I offered the following drash on one of my last Shabbatot as student rabbi at Kolot Chayeinu / Voices of Our Lives.
We’ve likely all heard the phrase. It’s enshrined in Kolot’s
mission statement. Maybe you’ve even used the phrase to describe Kolot to your
friends. Or perhaps you have a t-shirt on which the phrase is printed. In fact,
I’m so confident that you know what phrase I’m talking about that I’ll let you
finish my next sentence for me: “Kolot Chayeinu—where doubt can be…” [an act of
faith].
I’m told that the phrase originally came from the mouth of
Kathryn Conroy. Apparently, in her original formulation, she said: “doubt is an act of faith”—rather than “can be an act of faith.” She still holds
by that distinction. In Kathryn’s reasoning, doubt is driven by the faith
that doubt is warranted.
This evening, as I reflect on my year at Kolot, you might
have faith that I’m going to be speaking about doubt. After all, this week we
read from Parshat Emor, where a man is
stoned to death for committing an act of doubt—for daring to pronounce God’s unpronounceable
name. After all, this has been a year in which I wrestled with my own
doubt—learning to distinguish what I say I believe from what I actually
believe.
But if you’ve begun to doubt that I’m actually going to talk
about doubt, you’ve done so in good faith. Because tonight, I want to talk
about the less well-known, second part of Kolot’s mission statement—the part
that isn’t often used to describe Kolot to friends and isn’t emblazoned on any
t-shirt, the part that for me captures what is truly special about this
congregation. The full mission statement reads: “Kolot Chayeinu: where doubt
can be an act of faith and all hands are needed to build our community.”
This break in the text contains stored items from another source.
import Summits.QuantumFields.YangMills.Theorems.FluctuationComparisonRegPrIntLS2BetaStratumBodyGaugeWLOG
import HarnessLib

/-!
# S2β · strata residue of GAP♯∘ — THE DATUM-GAUGE WLOG DOOR WITH A CO-HEIGHT FLOOR: ✓`gapStratum_of_goodGauge` with the gauge SUPPLIER asked, and the stratum gap body
# concluded, only at heights `J ≥ J₀` — the shape in which the small-bond bridge `hsupp(G, G ∧ G_{s₀})` is NOT refuted by torons

Cell `ym3-torus` (YM ladder rung R3 = continuum `SU(2)` Yang–Mills on the three-torus at fixed lattice data — a RUNG: NOT d = 4, NOT infinite volume, NOT a mass gap,
NOT Clay).  Width seat «width 5» `ym3-torus-px5` (gen 24), FREE px helper on crux `stmt-QuantumFields-20520`; `--kind proof --supports stmt-QuantumFields-20520 --as
helper`, count-neutral, DEFINITION-FREE (0 `def`, 0 `instance`, 0 `notation`, 0 `sorry`; default heartbeats).

WHY (LEAD w3 g29 №26 ∕ RULING №65; architect-lineage px17 g23 (R1)–(R3) «GUARDED STRATA + ONE NAMED BRIDGE», adopted 23:17:52Z).  The sup chain's letters are now produced
at the GAUGE-FIXED strata `G ∧ G_{s₀}` (`G_{s₀} F J V := ∀ e, ‖logVec (su2Quat (V e))‖ ≤ s₀`), and the ONE bridge back to GAP♯∘'s gauge-invariant strata `G ∈ {G_IRR, G_A′}`
is px12 g24's ✓`…StratumBodyGaugeWLOG.gapStratum_of_goodGauge (G G′) (hsupp) (hbody′)` with the supplier `hsupp(G, G′) : ∀ … ∀ J V, PlaqSmall → G V → ∃ u, G′(u•V)`.
As a `J`-UNIFORM letter that supplier is FALSE BY KERNEL at `G := G_A′`, `G′ := G_A′ ∧ G_{s₀}` for every `s₀ ≤ 1∕4` (px8 g24 ✓`…SmallBondGaugeToronAbelianStratum.not_hsupp_abelianStratum_five`:
the flat `e₀`-toron on the `(L, m, J) = (5, 1, 0)` torus lies on `A′` and no gauge brings its bonds below `π∕12`; LEAD №21 ∕ desk RULING №115 «D-GUARD-Q»: the small-bond guard is
reachable by gauge only for `N_J = 2L^{F.m+J} ≥ π∕s₀`).  RULING №65 put the cure on the LINE's side — the S2β letter is asked only at heights `J ≥ J₀` (ideator g33 v19.2
«SEED HEIGHT FLOOR») — so the bridge must be read WITH THE SAME FLOOR.  THIS FILE is that door: the ✓ proof is pointwise in `J`, so the floor threads through unchanged.

WHAT IS PROVED (sorry-free).  ★★★ `gapStratum_of_goodGauge_floor (G G′) (hsupp) (hbody′)` — ✓`gapStratum_of_goodGauge` with EXACTLY these edits: in `hsupp`, `∃ J₀ : ℕ,` inserted
after `γ ≤ γ₁ →` and the binder `(hJ₀ : J₀ ≤ J)` inserted right after `∀ (J : ℕ)`; `hbody′` (the gap body for guard `G′`, all heights) BYTE-IDENTICAL; in the conclusion, `∃ J₀ : ℕ,`
inserted after `γ ≤ γ₁ →` and `(hJ₀ : J₀ ≤ J)` right after `∀ (J K : ℕ)` (before `(hJK : J ≤ K)` — the binder order of the LINE's v19.2 `… ∀ (J K : ℕ) (hJ₀ : J₀ ≤ J) (hJK : J ≤ K) …`) — the stratum gap body for guard `G` AT HEIGHTS `J ≥ J₀`, same `μ`, the floor being the supplier's.  (`J₀` sits AFTER `∀ F γ` — the
position of the LINE's v19.2 `FluctuationPartSmall` floor (ideator g33 №13, 23:28:25Z: «`… γ ≤ γ₁ → ∃ (J₀ : ℕ) (φ : ℕ → ℝ), … ∀ (J K : ℕ) (hJ₀ : J₀ ≤ J) …`»), so a supplier may let
it depend on everything quantified before, `F` and `γ` included — the weakest ask; `J₀ := 0` recovers the ✓ door's content.)

DOMAIN SENTENCE (RULING №115 R5).  The door is pure plumbing and holds for every `(G, G′)`; its `hsupp` hypothesis at `G′ := G ∧ G_{s₀}` is INHABITABLE on the toron (lower)
side iff `2L^{1+J₀} ≥ π∕s₀` (№21's table: `J₀ = 4` at `L = 3`, `s₀ = 1∕128`) and remains OPEN on the curvature (upper) side (px17 g23 census 23:10:56Z (3): (BG∞) «volume-uniform
small-bond gauge» — unprinted); under (LOC-G) no `hsupp` is needed at all.  The conclusion is the gap body AT HEIGHTS `J ≥ J₀` — the LINE's v19.2 letter shape — NOT the
registered `∀ J K` text of `UniformFibreGapOrbit` (registry 3732b7df, untouched).

HONEST SCOPE.  Gauge-covariance plumbing re-run with one more binder; `hsupp` and the `G′`-body are HYPOTHESES; nothing of Bałaban's analysis asserted or proved
([Balaban1985Variational] p.278 «𝔘_k is gauge invariant», Thm 1 p.279); (BG∞)∕(LOC-G)∕the top-`i₀` letter, hD₁∕hD₂, `hDBX`, h3, GAP♯∘ (`stub_uniformFibreGapOrbit`), the five
registered stubs (0∕5), S2β, 20520, 19936, 19200, `YM3TorusSU2` NOT proved; no registered stub closed; rung R3 — NOT d = 4, NOT infinite volume, NOT a mass gap, NOT Clay;
the Yang–Mills mass gap is NOT proved.
-/

set_option autoImplicit false

noncomputable section

namespace Summit.QuantumFields.YangMills.Theorems.FluctuationComparisonRegPrIntLS2BetaStratumBodyGaugeWLOGFloor

open Finset
open Literature.MathematicalPhysics.QuantumFieldTheory.Balaban1983to89
open T4Continuum T3ContinuumYM3Torus T3UnitScaleTilt T3TiltDescent T3LevelShift BlockAveraging
open T3UnitLawDensityEML (ℰp)
open T3ConstrainedMinimiser (fibre)
open T3PrintedRegularMinimiser (minActionRegPr)
open T3PrintedRegularOrbits (liftTransfTo minActionRegPr_gaugeAct plaqSmall_gaugeAct_iff')
open Summit.QuantumFields.YangMills.Theorems.FluctuationComparisonRegPrIntLS2BetaResidualGauge (gaugeAct_mem_histGood_iff wilsonAction4_gaugeAct residual_one)
open Summit.QuantumFields.YangMills.Theorems.FluctuationComparisonRegPrIntLS2BetaOrbitDistComparison (sum_dist1_sq_gaugeAct iInf_orbitDistSq_le_of_residual)
open Summit.QuantumFields.YangMills.Theorems.FluctuationComparisonRegPrIntLS2BetaDatumGaugeWLOG
  (gaugeAct_gaugeAct_conj mem_argmin_gaugeAct_liftTransfTo mem_fibre_gaugeAct_liftTransfTo residual_conj_liftTransfTo)

/-- ★★★ **THE DATUM-GAUGE WLOG FOR THE STRATUM GAP BODY, WITH A CO-HEIGHT FLOOR.**  If every `G`-datum AT HEIGHT `J ≥ J₀` has a gauge representative satisfying `G′`
(supplier `hsupp`, the floor `J₀` chosen by the supplier per `(F, γ)`), and the stratum gap body holds with guard `G′` (all heights), then the stratum gap body holds with guard
`G` at every height `J ≥ J₀` — the same `μ`; the residual-orbit infimum is carried by `w ↦ û⁻¹·w·û` exactly as in ✓`gapStratum_of_goodGauge`.
[cite: Balaban1985Variational, p.278 (sentence after (3)), (4) p.278, Thm 1 p.279] -/
theorem gapStratum_of_goodGauge_floor (G G' : (F : T3Family) → (J : ℕ) → GaugeField (F.P J) 0 (Matrix.specialUnitaryGroup (Fin 2) ℂ) → Prop)
    (hsupp : ∀ (L : ℕ), ∃ c₀ : ℝ, 0 < c₀ ∧ c₀ ≤ 1 ∧ ∀ (cw : ℝ), 0 < cw → cw ≤ c₀ → ∃ pS : ℝ, ∀ (b₀ p₀ : ℝ), 0 < b₀ → pS ≤ p₀ → 0 < p₀ →
      ∃ γ₁ : ℝ, 0 < γ₁ ∧ ∀ (F : T3Family) (γ : ℝ), F.L = L → 0 < γ → γ ≤ γ₁ → ∃ J₀ : ℕ,
        ∀ (J : ℕ) (hJ₀ : J₀ ≤ J) (V : GaugeField (F.P J) 0 (Matrix.specialUnitaryGroup (Fin 2) ℂ)), PlaqSmall (θBal F.L γ (cw * b₀) p₀ J) V → G F J V →
          ∃ u : GaugeTransf (F.P J) 0 (Matrix.specialUnitaryGroup (Fin 2) ℂ), G' F J (GaugeField.gaugeAct u V))
    (hbody' : ∀ (L : ℕ), ∃ c₀ : ℝ, 0 < c₀ ∧ c₀ ≤ 1 ∧ ∀ (cw : ℝ), 0 < cw → cw ≤ c₀ → ∃ pS : ℝ, ∀ (b₀ p₀ : ℝ), 0 < b₀ → pS ≤ p₀ → 0 < p₀ → ∃ ε₁ : ℝ, 0 < ε₁ ∧ ∀ (ε₀ : ℝ), 0 < ε₀ → ε₀ ≤ ε₁ →
    ∃ γ₁ : ℝ, 0 < γ₁ ∧ ∃ μ : ℝ, 0 < μ ∧ ∀ (F : T3Family) (γ : ℝ), F.L = L → 0 < γ → γ ≤ γ₁ →
      ∀ (J K : ℕ) (hJK : J ≤ K) (V : GaugeField (F.P J) 0 (Matrix.specialUnitaryGroup (Fin 2) ℂ)), PlaqSmall (θBal F.L γ (cw * b₀) p₀ J) V →
        G' F J V →
        ∀ U₀ ∈ {U' : GaugeField (F.P K) 0 (Matrix.specialUnitaryGroup (Fin 2) ℂ) | U' ∈ fibre F ℰp J K hJK V ∧ U' ∈ histGood F ℰp (θBal F.L γ b₀ p₀) K J ∧
            wilsonAction4 U' = minActionRegPr F J K hJK ε₀ V},
        ∀ U ∈ fibre F ℰp J K hJK V, U ∈ histGood F ℰp (θBal F.L γ b₀ p₀) K J →
          μ * ((F.L : ℝ)⁻¹) ^ (2 * (K - J)) *
              (⨅ w : {w : GaugeTransf (F.P K) 0 (Matrix.specialUnitaryGroup (Fin 2) ℂ) | ∀ U : GaugeField (F.P K) 0 (Matrix.specialUnitaryGroup (Fin 2) ℂ),
                  descendTo F ℰp J K hJK (GaugeField.gaugeAct w U) = descendTo F ℰp J K hJK U}, ∑ ℓ : PBond (F.P K) 0,
                dist1 (U ℓ * ((GaugeField.gaugeAct (w : GaugeTransf (F.P K) 0 (Matrix.specialUnitaryGroup (Fin 2) ℂ)) U₀) ℓ)⁻¹) ^ 2)
            ≤ wilsonAction4 U - minActionRegPr F J K hJK ε₀ V) :
    ∀ (L : ℕ), ∃ c₀ : ℝ, 0 < c₀ ∧ c₀ ≤ 1 ∧ ∀ (cw : ℝ), 0 < cw → cw ≤ c₀ → ∃ pS : ℝ, ∀ (b₀ p₀ : ℝ), 0 < b₀ → pS ≤ p₀ → 0 < p₀ → ∃ ε₁ : ℝ, 0 < ε₁ ∧ ∀ (ε₀ : ℝ), 0 < ε₀ → ε₀ ≤ ε₁ →
    ∃ γ₁ : ℝ, 0 < γ₁ ∧ ∃ μ : ℝ, 0 < μ ∧ ∀ (F : T3Family) (γ : ℝ), F.L = L → 0 < γ → γ ≤ γ₁ → ∃ J₀ : ℕ,
      ∀ (J K : ℕ) (hJ₀ : J₀ ≤ J) (hJK : J ≤ K) (V : GaugeField (F.P J) 0 (Matrix.specialUnitaryGroup (Fin 2) ℂ)), PlaqSmall (θBal F.L γ (cw * b₀) p₀ J) V →
        G F J V →
        ∀ U₀ ∈ {U' : GaugeField (F.P K) 0 (Matrix.specialUnitaryGroup (Fin 2) ℂ) | U' ∈ fibre F ℰp J K hJK V ∧ U' ∈ histGood F ℰp (θBal F.L γ b₀ p₀) K J ∧
            wilsonAction4 U' = minActionRegPr F J K hJK ε₀ V},
        ∀ U ∈ fibre F ℰp J K hJK V, U ∈ histGood F ℰp (θBal F.L γ b₀ p₀) K J →
          μ * ((F.L : ℝ)⁻¹) ^ (2 * (K - J)) *
              (⨅ w : {w : GaugeTransf (F.P K) 0 (Matrix.specialUnitaryGroup (Fin 2) ℂ) | ∀ U : GaugeField (F.P K) 0 (Matrix.specialUnitaryGroup (Fin 2) ℂ),
                  descendTo F ℰp J K hJK (GaugeField.gaugeAct w U) = descendTo F ℰp J K hJK U}, ∑ ℓ : PBond (F.P K) 0,
                dist1 (U ℓ * ((GaugeField.gaugeAct (w : GaugeTransf (F.P K) 0 (Matrix.specialUnitaryGroup (Fin 2) ℂ)) U₀) ℓ)⁻¹) ^ 2)
            ≤ wilsonAction4 U - minActionRegPr F J K hJK ε₀ V := by
  intro L
  obtain ⟨c₁, hc₁, hc₁1, H1⟩ := hbody' L
  obtain ⟨c₂, hc₂, -, H2⟩ := hsupp L
  refine ⟨min c₁ c₂, lt_min hc₁ hc₂, (min_le_left _ _).trans hc₁1, fun cw hcw hcwle => ?_⟩
  obtain ⟨pS₁, H1⟩ := H1 cw hcw (hcwle.trans (min_le_left _ _))
  obtain ⟨pS₂, H2⟩ := H2 cw hcw (hcwle.trans (min_le_right _ _))
  refine ⟨max pS₁ pS₂, fun b₀ p₀ hb hpS hp => ?_⟩
  obtain ⟨ε₁, hε₁, H1⟩ := H1 b₀ p₀ hb ((le_max_left _ _).trans hpS) hp
  obtain ⟨γS, hγS, H2⟩ := H2 b₀ p₀ hb ((le_max_right _ _).trans hpS) hp
  refine ⟨ε₁, hε₁, fun ε₀ hε₀ hε₀le => ?_⟩
  obtain ⟨γD, hγD, μ, hμ, H1⟩ := H1 ε₀ hε₀ hε₀le
  refine ⟨min γD γS, lt_min hγD hγS, μ, hμ, fun F γ hFL hγ hγle => ?_⟩
  obtain ⟨J₀, H2⟩ := H2 F γ hFL hγ (hγle.trans (min_le_right _ _))
  refine ⟨J₀, fun J K hJ₀ hJK V hV hG U₀ hU₀ U hU hUg => ?_⟩
  obtain ⟨u, hG'⟩ := H2 J hJ₀ V hV hG
  set û := liftTransfTo F J K hJK u with hû
  have hV' : PlaqSmall (θBal F.L γ (cw * b₀) p₀ J) (GaugeField.gaugeAct u V) := (plaqSmall_gaugeAct_iff' _ u V).mpr hV
  have h := H1 F γ hFL hγ (hγle.trans (min_le_left _ _)) J K hJK (GaugeField.gaugeAct u V) hV' hG'
    (GaugeField.gaugeAct û U₀) (mem_argmin_gaugeAct_liftTransfTo F hJK hε₀.le u V hU₀)
    (GaugeField.gaugeAct û U) (mem_fibre_gaugeAct_liftTransfTo F hJK u V hU) ((gaugeAct_mem_histGood_iff F û _ J U).mpr hUg)
  rw [wilsonAction4_gaugeAct, minActionRegPr_gaugeAct F hJK hε₀.le] at h
  -- the residual-orbit infimum over `V` is below the one over `u•V`
  haveI : Nonempty {w : GaugeTransf (F.P K) 0 (Matrix.specialUnitaryGroup (Fin 2) ℂ) | ∀ U : GaugeField (F.P K) 0 (Matrix.specialUnitaryGroup (Fin 2) ℂ),
      descendTo F ℰp J K hJK (GaugeField.gaugeAct w U) = descendTo F ℰp J K hJK U} := ⟨⟨fun _ => 1, residual_one F hJK⟩⟩
  have hinf : (⨅ w : {w : GaugeTransf (F.P K) 0 (Matrix.specialUnitaryGroup (Fin 2) ℂ) | ∀ U : GaugeField (F.P K) 0 (Matrix.specialUnitaryGroup (Fin 2) ℂ),
          descendTo F ℰp J K hJK (GaugeField.gaugeAct w U) = descendTo F ℰp J K hJK U}, ∑ ℓ : PBond (F.P K) 0,
        dist1 (U ℓ * ((GaugeField.gaugeAct (w : GaugeTransf (F.P K) 0 (Matrix.specialUnitaryGroup (Fin 2) ℂ)) U₀) ℓ)⁻¹) ^ 2) ≤
      ⨅ w : {w : GaugeTransf (F.P K) 0 (Matrix.specialUnitaryGroup (Fin 2) ℂ) | ∀ U : GaugeField (F.P K) 0 (Matrix.specialUnitaryGroup (Fin 2) ℂ),
          descendTo F ℰp J K hJK (GaugeField.gaugeAct w U) = descendTo F ℰp J K hJK U}, ∑ ℓ : PBond (F.P K) 0,
        dist1 ((GaugeField.gaugeAct û U) ℓ * ((GaugeField.gaugeAct (w : GaugeTransf (F.P K) 0 (Matrix.specialUnitaryGroup (Fin 2) ℂ)) (GaugeField.gaugeAct û U₀)) ℓ)⁻¹) ^ 2 := by
    refine le_ciInf fun w => ?_
    have hw' := residual_conj_liftTransfTo F hJK u w.2
    refine (iInf_orbitDistSq_le_of_residual F hJK U U₀ hw').trans (le_of_eq ?_)
    rw [← sum_dist1_sq_gaugeAct û U, gaugeAct_gaugeAct_conj]
  have hp0 : (0 : ℝ) ≤ μ * ((F.L : ℝ)⁻¹) ^ (2 * (K - J)) := by positivity
  exact (mul_le_mul_of_nonneg_left hinf hp0).trans h

end Summit.QuantumFields.YangMills.Theorems.FluctuationComparisonRegPrIntLS2BetaStratumBodyGaugeWLOGFloor

end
This year, I have seen that all hands are indeed needed,
wanted, encouraged, and utilized in building this community. All hands are
needed to populate the list of volunteer Torah readers. All minds are needed to
hear the wisdom of a new or a seasoned darshan.
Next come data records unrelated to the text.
/-- **DIRECT THREE-WAY SPLIT ROW IN THE DOOR's NORMALISATION**: `(Λₙ−Λₙ₊₁)((βL²)³)⁻¹·‖S_D‖ ≤ 2(Λₙ−Λₙ₊₁)Row_{n+2}(2‖c‖,0) + 2(Λₙ−Λₙ₊₁)Row_{n+2}(A₁,L₁) + ε₁·(512·15367) +
A₂·(1024·15381)·(ρ/π + 1/L)` (the two ROOM rows are `pinned_row_le_slotsTC`' input; hypotheses as `dLine_pinned_direct_signed_le_split3TC6`). -/
theorem dLine_pinned_direct_split3_doorTC6 (hR : ∀ j, 0 ≤ R.Gfr j) (hK : FrameOK R U N μ K)
    (hAb : ∀ p : Momentum, ∀ j ≤ 2, ‖iteratedFDeriv ℝ j (frameShift K) p‖ ≤ A) (hA : 4 * A < B.Dtmin) (hA20 : 4 * A ≤ 1 / 20) (hμ : μ ≤ -0.15)
    (n : ℕ) {t : ℝ} (ht : t ∈ Icc (0 : ℝ) 1) (hβ : klBetaMin ≤ β) (hβL : β ≤ L) (hn : n + 1 ≤ nScales β + 1)
    (hM : β * (4 * klScale klE0 (n + 1)) / (2 * Real.pi) + 1 ≤ M)
    (Wd : ℝ → FreqMomentum L M → ℝ) (hWd : Wd = fun t k => deriv (fun Λ' : ℝ => hubbardCutoffWeightCT L M β μ K Λ' k) (klScale klE0 n + t * (klScale klE0 (n + 1) - klScale klE0 n)))
    (V : ℕ → ℝ → (Fin 4 → HubbardFieldIdx L M) → ℂ) {j : ℕ} (hj : n + 2 ≤ j) (Qm x y : TorusSite 2 L)
    (hlo : a' < μ - 4 * klScale klE0 (n + 1) - 4 * A) (hhi : μ + 4 * klScale klE0 (n + 1) + 4 * A < b')
    (hq : (4 + 8 / 3 * R.Gfr 1 * U ^ 2) * klTorusNorm L (x - y) ≤ klScale klE0 (n + 1) / 6)
    (c : ℂ) (F₁ F₂ : FreqMomentum L M → Fin 2 → FreqMomentum L M → ℂ) (F₁₀ : TorusSite 2 L → Fin 2 → TorusSite 2 L → ℂ)
    (hsplit : ∀ (p : FreqMomentum L M) (σ : Fin 2) (p' : FreqMomentum L M),
      V j t ![((p, σ), 1), ((p', σ), 0), (((omega0 M, y), 0), 0), (((omega0 M, x), 0), 1)] *
          V j t ![((p, σ), 0), ((p', σ), 1), ((((omega0 M).rev, Qm - y), 1), 0), ((((omega0 M).rev, Qm - x), 1), 1)] = c + F₁ p σ p' + F₂ p σ p')
    {A₁ L₁ ε₁ : ℝ} (hA1 : 0 ≤ A₁) (hL1 : 0 ≤ L₁) (hε1 : 0 ≤ ε₁)
    (hY0p₁ : ∀ k : TorusSite 2 L, ‖∑ σ : Fin 2, F₁₀ k σ (k + (x - y))‖ ≤ A₁)
    (hY1p₁ : ∀ k k' : TorusSite 2 L, ‖(∑ σ : Fin 2, F₁₀ k σ (k + (x - y))) - ∑ σ : Fin 2, F₁₀ k' σ (k' + (x - y))‖ ≤ L₁ * klTorusNorm L (k - k'))
    (hY0m₁ : ∀ k : TorusSite 2 L, ‖∑ σ : Fin 2, F₁₀ (k + -(x - y)) σ k‖ ≤ A₁)
    (hY1m₁ : ∀ k k' : TorusSite 2 L, ‖(∑ σ : Fin 2, F₁₀ (k + -(x - y)) σ k) - ∑ σ : Fin 2, F₁₀ (k' + -(x - y)) σ k'‖ ≤ L₁ * klTorusNorm L (k - k'))
    (hflat₁ : ∀ (i : MatsubaraIdx M) (σ : Fin 2) (k k' : TorusSite 2 L), matsubaraFreq β M i ^ 2 ≤ (4 * klScale klE0 (n + 1)) ^ 2 →
      ‖F₁ (i, k) σ (i, k') - F₁₀ k σ k'‖ ≤ ε₁)
    (cen : TorusSite 2 L) {ρ A₂ : ℝ} (hρ : 0 ≤ ρ) (hA2 : 0 ≤ A₂)
    (hF₂ : ∀ (p : FreqMomentum L M) (σ : Fin 2) (p' : FreqMomentum L M), ‖F₂ p σ p'‖ ≤ A₂)
    (hsupp₂ : ∀ (p : FreqMomentum L M) (σ : Fin 2) (p' : FreqMomentum L M), ρ < klTorusNorm L (p.2 - cen) → F₂ p σ p' = 0) :
    (klScale klE0 n - klScale klE0 (n + 1)) * ((β * (L : ℝ) ^ 2) ^ 3)⁻¹ *
        ‖∑ p : FreqMomentum L M, ∑ σ : Fin 2, ∑ p' : FreqMomentum L M,
          if matsubaraInt M p'.1 + matsubaraInt M (omega0 M) = matsubaraInt M p.1 + matsubaraInt M (omega0 M) ∧ p'.2 = p.2 + x - y then
            ((((((softSymbolCompl L M β μ K (n + 1) j p - softSymbolCompl L M β μ K (n + 1) (n + 1) p) : ℝ) : ℂ) * (((β * (L : ℝ) ^ 2 : ℝ) : ℂ) * propCT L M β μ K p)) *
                  ((((Wd t p') : ℝ) : ℂ) * (((β * (L : ℝ) ^ 2 : ℝ) : ℂ) * propCT L M β μ K p'))) +
                (((((Wd t p) : ℝ) : ℂ) * (((β * (L : ℝ) ^ 2 : ℝ) : ℂ) * propCT L M β μ K p)) *
                  ((((softSymbolCompl L M β μ K (n + 1) j p' - softSymbolCompl L M β μ K (n + 1) (n + 1) p') : ℝ) : ℂ) * (((β * (L : ℝ) ^ 2 : ℝ) : ℂ) * propCT L M β μ K p')))) *
              (V j t ![((p, σ), 1), ((p', σ), 0), (((omega0 M, y), 0), 0), (((omega0 M, x), 0), 1)] *
                V j t ![((p, σ), 0), ((p', σ), 1), ((((omega0 M).rev, Qm - y), 1), 0), ((((omega0 M).rev, Qm - x), 1), 1)])
          else 0‖ ≤
      2 * ((klScale klE0 n - klScale klE0 (n + 1)) *
          klmsRowBoundTC B.Dtmin A (4 + 8 / 3 * R.Gfr 1 * U ^ 2) (2 * ‖c‖) 0 β n (n + 2) ((4 + 8 / 3 * R.Gfr 1 * U ^ 2) * klTorusNorm L (x - y)) L) +
        2 * ((klScale klE0 n - klScale klE0 (n + 1)) *
          klmsRowBoundTC B.Dtmin A (4 + 8 / 3 * R.Gfr 1 * U ^ 2) A₁ L₁ β n (n + 2) ((4 + 8 / 3 * R.Gfr 1 * U ^ 2) * klTorusNorm L (x - y)) L) +
        ε₁ * (512 * 15367) + A₂ * (1024 * 15381) * (ρ / π + ((L : ℝ))⁻¹) := by
  have hβ0 : 0 < β := lt_of_lt_of_le (by norm_num [klBetaMin]) hβ
  have hL : (0 : ℝ) < L := by exact_mod_cast Nat.pos_of_ne_zero (NeZero.ne L)
  have hBL : β * (L : ℝ) ^ 2 ≠ 0 := by positivity
  have hκ : 0 ≤ (klScale klE0 n - klScale klE0 (n + 1)) * ((β * (L : ℝ) ^ 2) ^ 3)⁻¹ := by
    refine mul_nonneg ?_ (by positivity)
    rw [klth_klScale_succ]; linarith [klth_klScale_pos n]
  have h := dLine_pinned_direct_signed_le_split3TC6 β μ K B hR hK hAb hA hA20 hμ n ht hβ hβL hn hM Wd hWd V hj Qm x y hlo hhi hq c F₁ F₂ F₁₀ hsplit
    hA1 hL1 hε1 hY0p₁ hY1p₁ hY0m₁ hY1m₁ hflat₁ cen hρ hA2 hF₂ hsupp₂
  have hE := pinned_flat_le (M := M) β μ K hK hβ hβL n ht hε1 (C := 512 / 3) (by norm_num) le_rfl
  have hW := window_flat_le (L := L) β hβ0 n (m := n + 1) le_rfl ht hA2 (C := 512 / 3) le_rfl hρ
  have hmain := door_split3_arith hBL h hκ hE hW
  linarith [hmain]

end Wide6

end Summit.HubbardSuperconductivity.HubbardSuperconductivity.Theorems.KLRegimeSplit

end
All voices are needed to the lift souls of the Shabbat morning chant group. All
talents are needed to bring parents in as artists in residence for the
Children’s Learning Program. All imaginations are needed to create original
theatre pieces for the High Holidays. All kitchens are needed to make and
deliver home-cooked meals to a house of illness, mourning, or joy. All brave
souls are needed to create a race task force, to post “Black Lives Matter”
signs on the High Holiday bima, or to sustain an anti-racist Omer counter. All stories
are needed for families to discuss what Jewish life is like for interfaith
couples. All perspectives are needed to create no litmus tests around Zionism.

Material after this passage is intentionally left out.